Si danno tuttavia alcune indicazioni di massima assai parte soggetta ad imposizione in Svizzera allo Stato (Cantone e Confederazione) spetterà al “al massimo al 70% del totale dell’imposta normalmente prelevabile alla fonte”. Sembrerebbe dunque che, sulla base di simile percentuale, le rivendicazioni del Ticino non abbiano trovato, almeno per il momento, una grande soddisfazione.

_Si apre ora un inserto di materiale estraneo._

import Literature.MathematicalPhysics.QuantumFieldTheory.O2ThreeScalarSystem
import Literature.MathematicalPhysics.QuantumFieldTheory.OPESpaceCoverCertificate
import HarnessLib

/-!
# The OPE scan of the `O(2)` system: from a finite list of functionals to an excluded box
# (Chester et al. 2020, §3.3)

The glue between the typed `O(2)` `{s, φ, t}` axioms (`O2ThreeScalarSystem`: `BoxExcluded`,
`IsPositiveFor`, `boxExcluded_of_pointFunctionals`) and the OPE-space exhaustion certificates
(`OPESpaceCoverCertificate`: `Exhausted`, `RobustlyExhausted`, `CoverTree`), i.e. the sentence of
Chester–Landry–Liu–Poland–Simmons-Duffin–Su–Vichi, *Carving out OPE space and precise O(2) model
critical exponents*, JHEP 06 (2020) 142 [arXiv:1912.03324], §3.3: *"we should scan over directions in
OPE coefficient space `[λ_ext] ∈ ℝℙ³`.  For each direction, we should compute whether a functional `α`
exists satisfying [the weaker condition `λ_extᵀ α(V⃗_ext) λ_ext ≥ 0`] and [all other positivity
conditions].  … If `α` exists for all `[λ_ext]`, then the point `(Δ_s, Δ_φ, Δ_t)` is disallowed"*,
organised as in their Algorithm 1: *"Given a list of functionals `{α₁,…,α_n}`, together with quadratic
forms `Q_i = α_i(V⃗_ext)` … [if] `𝒜_n` is empty [then] all directions in OPE space are ruled out."*

RENDERING.  `boxExcluded_of_pointFunctionals` asks, at every point `D` of the box and for every class
representative `l ≠ 0`, for SOME point functional with `IsPositiveFor _ A D l`.  That predicate is the
conjunction of an `l`-INDEPENDENT part — the unit normalisation and the seven families of sector
positivity conditions, which is `IsPositiveFor _ A D 0` (at `l = 0` the external condition is
`0 ≤ 0`; this is how `boxExcluded_of_pointFunctionals_strong` already uses it) — and the external
condition `ExtNonnegAt α D l`: `lᵀ α(V⃗_ext) l ≥ 0` for EVERY genuine choice of the external block
families.  A FINITE LIST of functionals `F k` (`k : ι`, point functionals packaged as
`ScanFunctional`), each satisfying the `l`-independent part, serves every class as soon as every
`l ≠ 0` has some `k` with `ExtNonnegAt (F k) D l` (`exists_pointFunctional_of_scan`,
`boxExcluded_of_scan`) — Algorithm 1's termination.  Because the external forms
`Q_k = α_k(V⃗_ext)` depend on the genuine external blocks (real numbers a verifier only encloses),
the certificate format that applies is the ROBUST one: entrywise enclosures `Blo k ≤ Q_k ≤ Bhi k`
valid for all genuine families (`ExtEnclosed`) and `RobustlyExhausted Blo Bhi`
(`scan_of_robustlyExhausted`), in particular one certified box-tree per facet of the cube in `ℝ⁴`
(`boxExcluded_of_coverTrees`; uniform-in-`D` version `boxExcluded_of_uniformCoverTrees`, the shape
a verifier emits for a small box of external dimensions: ONE functional list, ONE set of enclosures
valid on the whole box, FOUR trees).

HONEST LIMITS.  Nothing here produces functionals, enclosures or trees; the (S) multiplier format of
`OPESpaceCoverCertificate` is not bridged (it certifies exhaustion of ONE family of forms, whereas
the index `k` must serve all genuine external families at once — the robust format does exactly
that).  No number of the paper is used.

## References

* S. M. Chester, W. Landry, J. Liu, D. Poland, D. Simmons-Duffin, N. Su, A. Vichi, *Carving out OPE
  space and precise O(2) model critical exponents*, JHEP 06 (2020) 142, §3.2–§3.3. [ChesterEtAl2020]
-/

noncomputable section

open Set Matrix

namespace Literature.MathematicalPhysics.QuantumFieldTheory.O2OPEScanBridge

open O2ThreeScalarCrossing O2ThreeScalarSystem OPESpaceCoverCertificate

/-! ## Point functionals as data -/

/-- A point functional of the scan: `M` evaluation points `(z_m, z̄_m) ∈ (0,1)²` and weights
`w_m ∈ ℝ²²` (the functional is `F ↦ Σ_m Σ_r w_{m r} F_r(z_m z̄_m, (1−z_m)(1−z̄_m))`)
[cite: ChesterEtAl2020, §3.3 (Algorithm 1: "a list of functionals `{α₁,…,α_n}`")]. -/
structure ScanFunctional where
  /-- number of evaluation points -/
  M : ℕ
  /-- weights, one 22-vector per point -/
  w : Fin M → Fin 22 → ℝ
  /-- the points `z_m` -/
  z : Fin M → ℝ
  /-- the points `z̄_m` -/
  zb : Fin M → ℝ
  /-- `z_m ∈ (0, 1)` -/
  hz : ∀ m, z m ∈ Ioo (0 : ℝ) 1
  /-- `z̄_m ∈ (0, 1)` -/
  hzb : ∀ m, zb m ∈ Ioo (0 : ℝ) 1

namespace ScanFunctional

/-- The cross-ratio `u_m = z_m z̄_m` [cite: ChesterEtAl2020, §3.1 (functionals act at points of the
`z, z̄` plane)]. -/
def u (F : ScanFunctional) : Fin F.M → ℝ := fun m => F.z m * F.zb m

/-- The cross-ratio `v_m = (1 − z_m)(1 − z̄_m)` [cite: ChesterEtAl2020, §3.1]. -/
def v (F : ScanFunctional) : Fin F.M → ℝ := fun m => (1 - F.z m) * (1 - F.zb m)

/-- The linear functional on `22`-vector-valued functions of `(u, v)`
[cite: ChesterEtAl2020, §3.1 (functional conditions)]. -/
def toFunctional (F : ScanFunctional) : (ℝ → ℝ → Fin 22 → ℝ) →ₗ[ℝ] ℝ :=
  pointFunctional₂₂ F.w F.u F.v

end ScanFunctional

/-! ## The split of `IsPositiveFor` into its `l`-independent part and the external condition -/

/-- The external ("weaker") condition at class `l`: `lᵀ α(V⃗_ext) l ≥ 0` for every genuine choice of
the external block families [cite: ChesterEtAl2020, §3.2 (weaker condition), §3.3]. -/
def ExtNonnegAt (α : (ℝ → ℝ → Fin 22 → ℝ) →ₗ[ℝ] ℝ) (D : Dims) (l : Fin 4 → ℝ) : Prop :=
  ∀ gs gφ gt : Label → ℝ → ℝ → ℝ, GenuineOn D labels0p D.Δs 0 gs → GenuineOn D labels1 D.Δφ 0 gφ →
    GenuineOn D labels2p D.Δt 0 gt → 0 ≤ l ⬝ᵥ (alphaMat α (Vext D gs gφ gt) *ᵥ l)

/-- `IsPositiveFor α A D l` from its `l`-independent part `IsPositiveFor α A D 0` (normalisation and
the seven sector families) and the external condition at `l`
[cite: ChesterEtAl2020, §3.1 (functional conditions), §3.2 (weaker condition)]. -/
theorem isPositiveFor_of_zero_of_ext {α : (ℝ → ℝ → Fin 22 → ℝ) →ₗ[ℝ] ℝ} {A : O2Gaps} {D : Dims}
    (h0 : IsPositiveFor α A D 0) {l : Fin 4 → ℝ} (hext : ExtNonnegAt α D l) : IsPositiveFor α A D l :=
  ⟨h0.1, hext, h0.2.2⟩

/-- Conversely the `l`-independent part is implied at any class
[cite: ChesterEtAl2020, §3.1 (functional conditions)]. -/
theorem isPositiveFor_zero_of {α : (ℝ → ℝ → Fin 22 → ℝ) →ₗ[ℝ] ℝ} {A : O2Gaps} {D : Dims}
    {l : Fin 4 → ℝ} (h : IsPositiveFor α A D l) : IsPositiveFor α A D 0 :=
  ⟨h.1, fun gs gφ gt _ _ _ => by simp, h.2.2⟩

/-- … and so is the external condition [cite: ChesterEtAl2020, §3.2 (weaker condition)]. -/
theorem extNonnegAt_of {α : (ℝ → ℝ → Fin 22 → ℝ) →ₗ[ℝ] ℝ} {A : O2Gaps} {D : Dims}
    {l : Fin 4 → ℝ} (h : IsPositiveFor α A D l) : ExtNonnegAt α D l :=
  h.2.1

/-! ## Algorithm 1's termination: a finite list serving every class -/

/-- **A functional list exhausting OPE space yields the class-wise functionals.**  If every `F k`
satisfies the `l`-independent conditions and every class `l ≠ 0` has some `k` with the external
condition, the hypothesis of `boxExcluded_of_pointFunctionals` holds at `D`
[cite: ChesterEtAl2020, §3.3 ("If `α` exists for all `[λ_ext]`, then the point is disallowed";
Algorithm 1)]. -/
theorem exists_pointFunctional_of_scan {A : O2Gaps} {D : Dims} {ι : Type*} (F : ι → ScanFunctional)
    (hcore : ∀ k, IsPositiveFor (F k).toFunctional A D 0)
    (hscan : ∀ l : Fin 4 → ℝ, l ≠ 0 → ∃ k, ExtNonnegAt (F k).toFunctional D l) :
    ∀ l : Fin 4 → ℝ, l ≠ 0 →
      ∃ (M : ℕ) (w : Fin M → Fin 22 → ℝ) (z zb : Fin M → ℝ),
        (∀ m, z m ∈ Ioo (0 : ℝ) 1) ∧ (∀ m, zb m ∈ Ioo (0 : ℝ) 1) ∧
          IsPositiveFor (pointFunctional₂₂ w (fun m => z m * zb m) (fun m => (1 - z m) * (1 - zb m)))
            A D l := by
  intro l hl
  obtain ⟨k, hk⟩ := hscan l hl
  exact ⟨(F k).M, (F k).w, (F k).z, (F k).zb, (F k).hz, (F k).hzb,
    isPositiveFor_of_zero_of_ext (hcore k) hk⟩

/-- **Box exclusion from a scan at every point of the box** (functional lists may depend on `D`)
[cite: ChesterEtAl2020, §3.3 (allowed and disallowed points; Algorithm 1)]. -/
theorem boxExcluded_of_scan {A : O2Gaps} {Q : Set (ℝ × ℝ × ℝ)} (ι : Dims → Type*)
    (F : ∀ D, ι D → ScanFunctional)
    (hcore : ∀ D : Dims, (D.Δs, D.Δφ, D.Δt) ∈ Q → ∀ k, IsPositiveFor (F D k).toFunctional A D 0)
    (hscan : ∀ D : Dims, (D.Δs, D.Δφ, D.Δt) ∈ Q →
      ∀ l : Fin 4 → ℝ, l ≠ 0 → ∃ k, ExtNonnegAt (F D k).toFunctional D l) :
    BoxExcluded A Q :=
  boxExcluded_of_pointFunctionals fun D hD =>
    exists_pointFunctional_of_scan (F D) (hcore D hD) (hscan D hD)

/-! ## The robust certificate: enclosed external forms and `RobustlyExhausted` -/

/-- Entrywise enclosure of the external form `α(V⃗_ext)` valid for EVERY genuine choice of the external
block families (what a verifier knows about the `4 × 4` matrix `Q = α(V⃗_ext)`)
[cite: ChesterEtAl2020, §3.3 (`Q_i = α_i(V⃗_ext)`)]. -/
def ExtEnclosed (α : (ℝ → ℝ → Fin 22 → ℝ) →ₗ[ℝ] ℝ) (D : Dims) (Blo Bhi : Matrix (Fin 4) (Fin 4) ℝ) :
    Prop :=
  ∀ gs gφ gt : Label → ℝ → ℝ → ℝ, GenuineOn D labels0p D.Δs 0 gs → GenuineOn D labels1 D.Δφ 0 gφ →
    GenuineOn D labels2p D.Δt 0 gt → InBounds (alphaMat α (Vext D gs gφ gt)) Blo Bhi

/-- Robust exhaustion of the enclosures gives, for every class, an index serving all genuine external
families at once [cite: ChesterEtAl2020, §3.3 (Algorithm 1: `𝒜_n = ∅`)]. -/
theorem scan_of_robustlyExhausted {D : Dims} {ι : Type*} (α : ι → (ℝ → ℝ → Fin 22 → ℝ) →ₗ[ℝ] ℝ)
    (Blo Bhi : ι → Matrix (Fin 4) (Fin 4) ℝ) (henc : ∀ k, ExtEnclosed (α k) D (Blo k) (Bhi k))
    (hR : RobustlyExhausted Blo Bhi) :
    ∀ l : Fin 4 → ℝ, l ≠ 0 → ∃ k, ExtNonnegAt (α k) D l := by
  intro l hl
  obtain ⟨k, hk⟩ := hR l hl
  exact ⟨k, fun gs gφ gt h1 h2 h3 => hk _ (henc k gs gφ gt h1 h2 h3)⟩

/-- **Box exclusion from certified box-trees** (data may depend on the point `D`): functionals with
the `l`-independent conditions, enclosures of their external forms, and for each of the four facets
of the cube in `ℝ⁴` a box-tree certified for the interval vertex test
[cite: ChesterEtAl2020, §3.3 (Algorithm 1), §3.4 (a deterministic replacement of the QCQP step)]. -/
theorem boxExcluded_of_coverTrees {A : O2Gaps} {Q : Set (ℝ × ℝ × ℝ)} (ι : Dims → Type*)
    (F : ∀ D, ι D → ScanFunctional) (Blo Bhi : ∀ D, ι D → Matrix (Fin 4) (Fin 4) ℝ)
    (T : ∀ D, Fin 4 → CoverTree (ι D) 4)
    (hcore : ∀ D : Dims, (D.Δs, D.Δφ, D.Δt) ∈ Q → ∀ k, IsPositiveFor (F D k).toFunctional A D 0)
    (henc : ∀ D : Dims, (D.Δs, D.Δφ, D.Δt) ∈ Q →
      ∀ k, ExtEnclosed (F D k).toFunctional D (Blo D k) (Bhi D k))
    (hT : ∀ D : Dims, (D.Δs, D.Δφ, D.Δt) ∈ Q → ∀ i : Fin 4,
      (T D i).Certifies (intervalVertexTest (Blo D) (Bhi D)) (facetLo i) (fun _ => (1 : ℝ))) :
    BoxExcluded A Q :=
  boxExcluded_of_scan ι F hcore fun D hD =>
    scan_of_robustlyExhausted (fun k => (F D k).toFunctional) (Blo D) (Bhi D) (henc D hD)
      (robustlyExhausted_of_coverTrees (Blo D) (Bhi D) (T D) (hT D hD))

/-- **Uniform certificate for a box of external dimensions** — the shape a verifier emits: ONE
functional list, ONE family of enclosures valid at every point of `Q`, FOUR certified trees
[cite: ChesterEtAl2020, §3.3 (Algorithm 1), §3.4]. -/
theorem boxExcluded_of_uniformCoverTrees {A : O2Gaps} {Q : Set (ℝ × ℝ × ℝ)} {ι : Type*}
    (F : ι → ScanFunctional) (Blo Bhi : ι → Matrix (Fin 4) (Fin 4) ℝ) (T : Fin 4 → CoverTree ι 4)
    (hcore : ∀ D : Dims, (D.Δs, D.Δφ, D.Δt) ∈ Q → ∀ k, IsPositiveFor (F k).toFunctional A D 0)
    (henc : ∀ D : Dims, (D.Δs, D.Δφ, D.Δt) ∈ Q → ∀ k, ExtEnclosed (F k).toFunctional D (Blo k) (Bhi k))
    (hT : ∀ i : Fin 4, (T i).Certifies (intervalVertexTest Blo Bhi) (facetLo i) (fun _ => (1 : ℝ))) :
    BoxExcluded A Q :=
  boxExcluded_of_coverTrees (fun _ => ι) (fun _ => F) (fun _ => Blo) (fun _ => Bhi) (fun _ => T) hcore
    henc fun _ _ => hT

/-- The robust certificate also delivers plain exhaustion of the actual external forms, for any
genuine external families (a consistency statement: the certified list does rule out all of
`ℝℙ³` in the sense of Algorithm 1) [cite: ChesterEtAl2020, §3.3 (Algorithm 1: `𝒜_n = ∅`)]. -/
theorem exhausted_extForms {D : Dims} {ι : Type*} (α : ι → (ℝ → ℝ → Fin 22 → ℝ) →ₗ[ℝ] ℝ)
    (Blo Bhi : ι → Matrix (Fin 4) (Fin 4) ℝ) (henc : ∀ k, ExtEnclosed (α k) D (Blo k) (Bhi k))
    (hR : RobustlyExhausted Blo Bhi) {gs gφ gt : Label → ℝ → ℝ → ℝ}
    (h1 : GenuineOn D labels0p D.Δs 0 gs) (h2 : GenuineOn D labels1 D.Δφ 0 gφ)
    (h3 : GenuineOn D labels2p D.Δt 0 gt) :
    Exhausted fun k => alphaMat (α k) (Vext D gs gφ gt) :=
  hR.exhausted fun k => henc k gs gφ gt h1 h2 h3

end Literature.MathematicalPhysics.QuantumFieldTheory.O2OPEScanBridge

end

Ma le cose, come detto, sono solo all’inizio. E la parte finale del comunicato ufficiale non può che lasciar intravvedere poco di buono per i lavoratori frontalieri. Si afferma infatti che “Il carico fiscale totale dei frontalieri non sarà inferiore a quello attuale, e in un primo tempo, nemmeno superiore”. Il che significa, chiaramente, che in prospettiva il carico fiscale sui frontalieri (in gran parte salariati) tenderà ad aumentare. E saranno questi lavoratori a doversi sacrificare per rispondere da un lato ad un governo come quello italiano sempre più bisognoso di entrate fiscali (che cerca, come si vede, spremendo i salariati e alleggerendo le imprese: è questo quello che sta facendo il governo Renzi); dall’altro alle necessità di un governo come quello ticinese che vorrebbe allo stesso tempo mostrare di ossequiare le richieste “punitive” della destra e, allo stesso tempo, di rimpinguare le casse cantonali.
La musica, si vede, non cambia e al peggio non c’è limite.